==== Exercise data

import Summits.CriticalPhenomena.PercolationContinuityZ3.Theorems.PercNearOneGluingNoHeavyPcintLoopExclusionRungTenZ2
import Summits.CriticalPhenomena.PercolationContinuityZ3.Theorems.PercNearOneGluingNoHeavyPcintLoopExclusionRungEightZ4
import HarnessLib

/-!
# CriticalPhenomena/PercolationContinuityZ3 — Theorems/PercNearOneGluingNoHeavyPcintLoopExclusionTable.lean: the certified factor table of the typed law C4 — `R_τ(ℤ^d)` for `(d, τ) ∈ {2,3,4} × {4,6,8}` and `(2,10)`

Lane prim-pcint, STRUCTURE rule (one citable statement).  The loop-exclusion factor `R_τ(d) = Δ_τ/f_τ` (…PcintLoopExclusionLaw;
`Δ_τ = ln(μ_{τ−2}/μ_τ)`, `f_τ = 2τ·p_τ/μ_{τ−2}^τ`) is certified by two-sided kernel certificates for the memory growth constants
(…MemCertZ2, …MemCertZ2T10Upper/Lower, …MemCertZ3T6, …MemCertZ3T8TwoSided, …RungSixZ4, …MemCertZ4T8), exact or witnessed polygon
counts by kernel (…ClosingCountKernel, …ClosingCountKernelZ2, …ClosingOctagonsZ3Exact, …ClosingDecagonsZ2Exact, …ClosingOctagonsZ4) and
the Fisher–Sykes root brackets of `μ_4`:

|        | τ = 4        | τ = 6        | τ = 8        | τ = 10       |
|--------|--------------|--------------|--------------|--------------|
| ℤ²     | [0.56, 0.61] | [0.42, 0.43] | [0.35, 0.36] | [0.30, 0.32] |
| ℤ³     | [0.70, 0.73] | [0.58, 0.60] | [0.52, 0.54] |              |
| ℤ⁴     | ≥ 0.77       | [0.68, 0.70] | (0, 0.65]    |              |

(measured: 0.5864 0.4255 0.3548 0.3112 / 0.7153 0.5935 0.5292 / 0.7802 0.6916 0.6472).  Consequences collected here:
**`loopCompat_table_rows`** — every row strictly decreasing (clause (c) `loopCompatStrictAntiMemory` at
`(d,m) ∈ {(2,2),(2,3),(2,4),(3,2),(3,3),(4,2),(4,3)}`); **`loopCompat_table_columns`** — `R_6(ℤ²) < R_6(ℤ³) < R_6(ℤ⁴)` and
`R_8(ℤ²) < R_8(ℤ³)` (clause (b) `loopCompatStrictMonoDim` at `(2,3),(3,3),(2,4)`; `m = 2` for all `d` is …RungFourDimension);
**`loopCompat_table_window`** — all ten entries lie in `(0,1)` (clause (a) `loopCompatWindow`).

HONEST FRAMING: a summary of elementary consequences of kernel certificates; nothing here is used by a certified `p_c` cell.
Written by prim-pcint-2 gen 17 (prover-prim-pcint-2-g17-0), 2026-08-25.
-/

noncomputable section

open Literature.Probability.LatticeModels Literature.Probability.Percolation
open Summit.CriticalPhenomena.PercolationContinuityZ3.Theorems.Pcint

namespace Summit.CriticalPhenomena.PercolationContinuityZ3.Theorems.Pcint.MemoryTail

/-- **Rows**: `R_10(ℤ²) < R_8(ℤ²) < R_6(ℤ²) < R_4(ℤ²)`, `R_8(ℤ³) < R_6(ℤ³) < R_4(ℤ³)`, `R_8(ℤ⁴) < R_6(ℤ⁴) < R_4(ℤ⁴)`. [this work] -/
theorem loopCompat_table_rows :
    (loopCompat 2 10 < loopCompat 2 8 ∧ loopCompat 2 8 < loopCompat 2 6 ∧ loopCompat 2 6 < loopCompat 2 4) ∧
    (loopCompat 3 8 < loopCompat 3 6 ∧ loopCompat 3 6 < loopCompat 3 4) ∧
    (loopCompat 4 8 < loopCompat 4 6 ∧ loopCompat 4 6 < loopCompat 4 4) :=
  ⟨⟨loopCompat_chain4_zd2.1, loopCompat_chain4_zd2.2.1, loopCompat_chain4_zd2.2.2.1⟩,
    ⟨loopCompat_chain_zd3.1, loopCompat_chain_zd3.2.1⟩, loopCompat_chain_zd4⟩

/-- **Columns**: `R_6(ℤ²) < R_6(ℤ³) < R_6(ℤ⁴)` and `R_8(ℤ²) < R_8(ℤ³)`. [this work] -/
theorem loopCompat_table_columns :
    (loopCompat 2 6 < loopCompat 3 6 ∧ loopCompat 3 6 < loopCompat 4 6) ∧ loopCompat 2 8 < loopCompat 3 8 :=
  ⟨⟨loopCompat_six_zd2_lt_zd3, loopCompat_six_zd3_lt_zd4⟩, loopCompat_eight_zd2_lt_zd3⟩

/-- **Window**: all ten certified entries lie in `(0, 1)`. [this work] -/
theorem loopCompat_table_window :
    (0 < loopCompat 2 4 ∧ loopCompat 2 4 < 1) ∧ (0 < loopCompat 2 6 ∧ loopCompat 2 6 < 1) ∧
    (0 < loopCompat 2 8 ∧ loopCompat 2 8 < 1) ∧ (0 < loopCompat 2 10 ∧ loopCompat 2 10 < 1) ∧
    (0 < loopCompat 3 4 ∧ loopCompat 3 4 < 1) ∧ (0 < loopCompat 3 6 ∧ loopCompat 3 6 < 1) ∧
    (0 < loopCompat 3 8 ∧ loopCompat 3 8 < 1) ∧
    (0 < loopCompat 4 4 ∧ loopCompat 4 4 < 1) ∧ (0 < loopCompat 4 6 ∧ loopCompat 4 6 < 1) ∧
    (0 < loopCompat 4 8 ∧ loopCompat 4 8 < 1) := by
  refine ⟨⟨lt_of_lt_of_le (by norm_num) loopCompat_four_zd2_bounds.1, loopCompat_chain4_zd2.2.2.2⟩, loopCompatWindow_two.1,
    loopCompatWindow_two.2, loopCompatWindow_two_five,
    ⟨lt_of_lt_of_le (by norm_num) loopCompat_four_zd3_ge, loopCompat_chain_zd3.2.2⟩, loopCompatWindow_three_three,
    loopCompatWindow_three_four, ⟨lt_of_lt_of_le (by norm_num) loopCompat_four_zd4_ge, ?_⟩, loopCompatWindow_four_three,
    loopCompatWindow_four_four⟩
  -- `R_4(ℤ⁴) < 1`: `R_4(ℤ⁴) = (2401/48)·ln(7/μ_4) ≤ (2401/48)(7/μ_4 − 1)` with `μ_4(ℤ⁴) ≥ 6.8916`
  rw [loopCompat_four_eq (d := 4) (by norm_num)]
  have hμlo := memGrowth_four_zd4_ge
  have hμpos : (0 : ℝ) < memGrowth 4 4 := by linarith
  have hq : (0 : ℝ) < (2 * ((4 : ℕ) : ℝ) - 1) / memGrowth 4 4 := div_pos (by norm_num) hμpos
  have hlog := Real.log_le_sub_one_of_pos hq
  have h1 : (2 * ((4 : ℕ) : ℝ) - 1) / memGrowth 4 4 ≤ 1.01573 := by
    rw [div_le_iff₀ hμpos]; norm_num; linarith
  have hc' : (2 * ((4 : ℕ) : ℝ) - 1) ^ 4 / (2 * ((4 : ℕ) : ℝ) * (2 * ((4 : ℕ) : ℝ) - 2)) = 2401 / 48 := by norm_num
  rw [hc']
  nlinarith

end Summit.CriticalPhenomena.PercolationContinuityZ3.Theorems.Pcint.MemoryTail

========

Problem to solve.
From the entries above, extract only the lines running from the one containing "have hμlo := memGrowth_four_zd4_ge" through the one containing "have hlog := Real.log_le_sub_one_of_pos hq", inclusive.

Expected answer.
  have hμlo := memGrowth_four_zd4_ge
  have hμpos : (0 : ℝ) < memGrowth 4 4 := by linarith
  have hq : (0 : ℝ) < (2 * ((4 : ℕ) : ℝ) - 1) / memGrowth 4 4 := div_pos (by norm_num) hμpos
  have hlog := Real.log_le_sub_one_of_pos hq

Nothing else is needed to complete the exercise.